Set down every record once more, exactly as given.

(Supplied records Opens)

import Mathlib
import HarnessLib
import Summits.ValiantsHypothesis.ValiantsHypothesis.Theses.MonotoneRestoration
import Literature.Computability.AlgebraicComplexity.ArithCircuit
import Literature.Computability.AlgebraicComplexity.ArithCircuitProofs
import Literature.Computability.AlgebraicComplexity.MonotoneStructure
import Literature.Computability.AlgebraicComplexity.PermanentIrreducible
import Literature.ModelTheory.FiniteModelTheory.CkEquiv
import Summits.ValiantsHypothesis.ValiantsHypothesis.Theorems.MonotoneRestorationMonotoneRestorationQPCosetCount
import Summits.ValiantsHypothesis.ValiantsHypothesis.Theorems.MonotoneRestorationMonotoneRestorationQPSymmetricLB
import Summits.ValiantsHypothesis.ValiantsHypothesis.Theorems.MonotoneRestorationMonotoneRestorationQPSupportSymmetrisation
import Summits.ValiantsHypothesis.ValiantsHypothesis.Theorems.MonotoneRestorationMonotoneRestorationQPSparseRegime
import Summits.ValiantsHypothesis.ValiantsHypothesis.Theorems.MonotoneRestorationMonotoneRestorationQPBeta
import Literature.Computability.AlgebraicComplexity.SymmetricArithCircuit
import Literature.Computability.AlgebraicComplexity.DawarWilsenach2025Proofs
import Literature.GroupTheory.PermutationGroups.SmallIndexSubgroups
import Summits.ValiantsHypothesis.ValiantsHypothesis.Theorems.MonotoneRestorationQP.Negative.LoadBearing
import Summits.ValiantsHypothesis.ValiantsHypothesis.Theorems.MonotoneRestorationMonotoneRestorationQPPermSupportCount
import Summits.ValiantsHypothesis.ValiantsHypothesis.Theorems.MonotoneRestorationMonotoneRestorationQPDelta

/-! TTRL-lite variant V20247 of stmt-ValiantsHypothesis-15886 -/

-- `ValiantsHypothesis.ValiantsHypothesis`: the D-0017 layout repeats the problem name in the path.
set_option linter.dupNamespace false

namespace Summit.ValiantsHypothesis.ValiantsHypothesis.Theorems

open Summit.ValiantsHypothesis.ValiantsHypothesis.Theses.MonotoneRestoration
open Literature.Computability.AlgebraicComplexity

/-- Size bookkeeping for variant V20247: `(n + n/2 + 7)^24 ≤ (n + 2)^72`. [folklore] -/
theorem stub_esymmRowSums_complexity_var20247_size (n : ℕ) :
    (n + n / 2 + 7) ^ 24 ≤ (n + 2) ^ 72 := by
  have h : n + n / 2 + 7 ≤ (n + 2) ^ 3 := by
    have h3 : (n + 2) ^ 3 = n ^ 3 + 6 * n ^ 2 + 12 * n + 8 := by ring
    rw [h3]; omega
  calc (n + n / 2 + 7) ^ 24 ≤ ((n + 2) ^ 3) ^ 24 := Nat.pow_le_pow_left h 24
    _ = (n + 2) ^ 72 := by rw [← pow_mul]

/-- **TTRL-lite variant V20247** (contrast corner symmetric/`ℂ` of `stub_esymmRowSums_complexity`):
`e_{⌊n/2⌋}` of the row sums `R_i = Σ_j x_ij` has, for every `n`, a `Sym_n`-symmetric labelled
arithmetic circuit over `ℂ` with at most `(n + 2)^72` gates — an instance of the landed
`esymmRowSums_symmetric_circuit n (n/2)` (THEOREM δ, `…QPDelta.lean`, size `(n + n/2 + 7)^24`).
[new] -/
theorem stub_esymmRowSums_complexity_var20247 :
    ∃ c₀ : ℕ, ∀ n : ℕ, ∃ (G : Type) (_ : Fintype G)
      (C : LabelledArithCircuit ℂ (Fin n × Fin n) Unit G),
      C.IsSymmetric (Equiv.Perm (Fin n)) ∧
      C.eval (C.output ()) = MvPolynomial.bind₁ (fun i : Fin n => ∑ j : Fin n, MvPolynomial.X (i, j))
        (MvPolynomial.esymm (Fin n) ℂ (n / 2)) ∧
      Fintype.card G ≤ (n + 2) ^ c₀ := by
  refine ⟨72, fun n => ?_⟩
  obtain ⟨G, hG, C, hCs, hCe, hCc⟩ := esymmRowSums_symmetric_circuit n (n / 2)
  exact ⟨G, hG, C, hCs, hCe, hCc.trans (stub_esymmRowSums_complexity_var20247_size n)⟩

end Summit.ValiantsHypothesis.ValiantsHypothesis.Theorems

(Supplied records Closes)

• **Response area**
import Mathlib
import HarnessLib
import Summits.ValiantsHypothesis.ValiantsHypothesis.Theses.MonotoneRestoration
import Literature.Computability.AlgebraicComplexity.ArithCircuit
import Literature.Computability.AlgebraicComplexity.ArithCircuitProofs
import Literature.Computability.AlgebraicComplexity.MonotoneStructure
import Literature.Computability.AlgebraicComplexity.PermanentIrreducible
import Literature.ModelTheory.FiniteModelTheory.CkEquiv
import Summits.ValiantsHypothesis.ValiantsHypothesis.Theorems.MonotoneRestorationMonotoneRestorationQPCosetCount
import Summits.ValiantsHypothesis.ValiantsHypothesis.Theorems.MonotoneRestorationMonotoneRestorationQPSymmetricLB
import Summits.ValiantsHypothesis.ValiantsHypothesis.Theorems.MonotoneRestorationMonotoneRestorationQPSupportSymmetrisation
import Summits.ValiantsHypothesis.ValiantsHypothesis.Theorems.MonotoneRestorationMonotoneRestorationQPSparseRegime
import Summits.ValiantsHypothesis.ValiantsHypothesis.Theorems.MonotoneRestorationMonotoneRestorationQPBeta
import Literature.Computability.AlgebraicComplexity.SymmetricArithCircuit
import Literature.Computability.AlgebraicComplexity.DawarWilsenach2025Proofs
import Literature.GroupTheory.PermutationGroups.SmallIndexSubgroups
import Summits.ValiantsHypothesis.ValiantsHypothesis.Theorems.MonotoneRestorationQP.Negative.LoadBearing
import Summits.ValiantsHypothesis.ValiantsHypothesis.Theorems.MonotoneRestorationMonotoneRestorationQPPermSupportCount
import Summits.ValiantsHypothesis.ValiantsHypothesis.Theorems.MonotoneRestorationMonotoneRestorationQPDelta

/-! TTRL-lite variant V20247 of stmt-ValiantsHypothesis-15886 -/

-- `ValiantsHypothesis.ValiantsHypothesis`: the D-0017 layout repeats the problem name in the path.
set_option linter.dupNamespace false

namespace Summit.ValiantsHypothesis.ValiantsHypothesis.Theorems

open Summit.ValiantsHypothesis.ValiantsHypothesis.Theses.MonotoneRestoration
open Literature.Computability.AlgebraicComplexity

/-- Size bookkeeping for variant V20247: `(n + n/2 + 7)^24 ≤ (n + 2)^72`. [folklore] -/
theorem stub_esymmRowSums_complexity_var20247_size (n : ℕ) :
    (n + n / 2 + 7) ^ 24 ≤ (n + 2) ^ 72 := by
  have h : n + n / 2 + 7 ≤ (n + 2) ^ 3 := by
    have h3 : (n + 2) ^ 3 = n ^ 3 + 6 * n ^ 2 + 12 * n + 8 := by ring
    rw [h3]; omega
  calc (n + n / 2 + 7) ^ 24 ≤ ((n + 2) ^ 3) ^ 24 := Nat.pow_le_pow_left h 24
    _ = (n + 2) ^ 72 := by rw [← pow_mul]

/-- **TTRL-lite variant V20247** (contrast corner symmetric/`ℂ` of `stub_esymmRowSums_complexity`):
`e_{⌊n/2⌋}` of the row sums `R_i = Σ_j x_ij` has, for every `n`, a `Sym_n`-symmetric labelled
arithmetic circuit over `ℂ` with at most `(n + 2)^72` gates — an instance of the landed
`esymmRowSums_symmetric_circuit n (n/2)` (THEOREM δ, `…QPDelta.lean`, size `(n + n/2 + 7)^24`).
[new] -/
theorem stub_esymmRowSums_complexity_var20247 :
    ∃ c₀ : ℕ, ∀ n : ℕ, ∃ (G : Type) (_ : Fintype G)
      (C : LabelledArithCircuit ℂ (Fin n × Fin n) Unit G),
      C.IsSymmetric (Equiv.Perm (Fin n)) ∧
      C.eval (C.output ()) = MvPolynomial.bind₁ (fun i : Fin n => ∑ j : Fin n, MvPolynomial.X (i, j))
        (MvPolynomial.esymm (Fin n) ℂ (n / 2)) ∧
      Fintype.card G ≤ (n + 2) ^ c₀ := by
  refine ⟨72, fun n => ?_⟩
  obtain ⟨G, hG, C, hCs, hCe, hCc⟩ := esymmRowSums_symmetric_circuit n (n / 2)
  exact ⟨G, hG, C, hCs, hCe, hCc.trans (stub_esymmRowSums_complexity_var20247_size n)⟩

end Summit.ValiantsHypothesis.ValiantsHypothesis.Theorems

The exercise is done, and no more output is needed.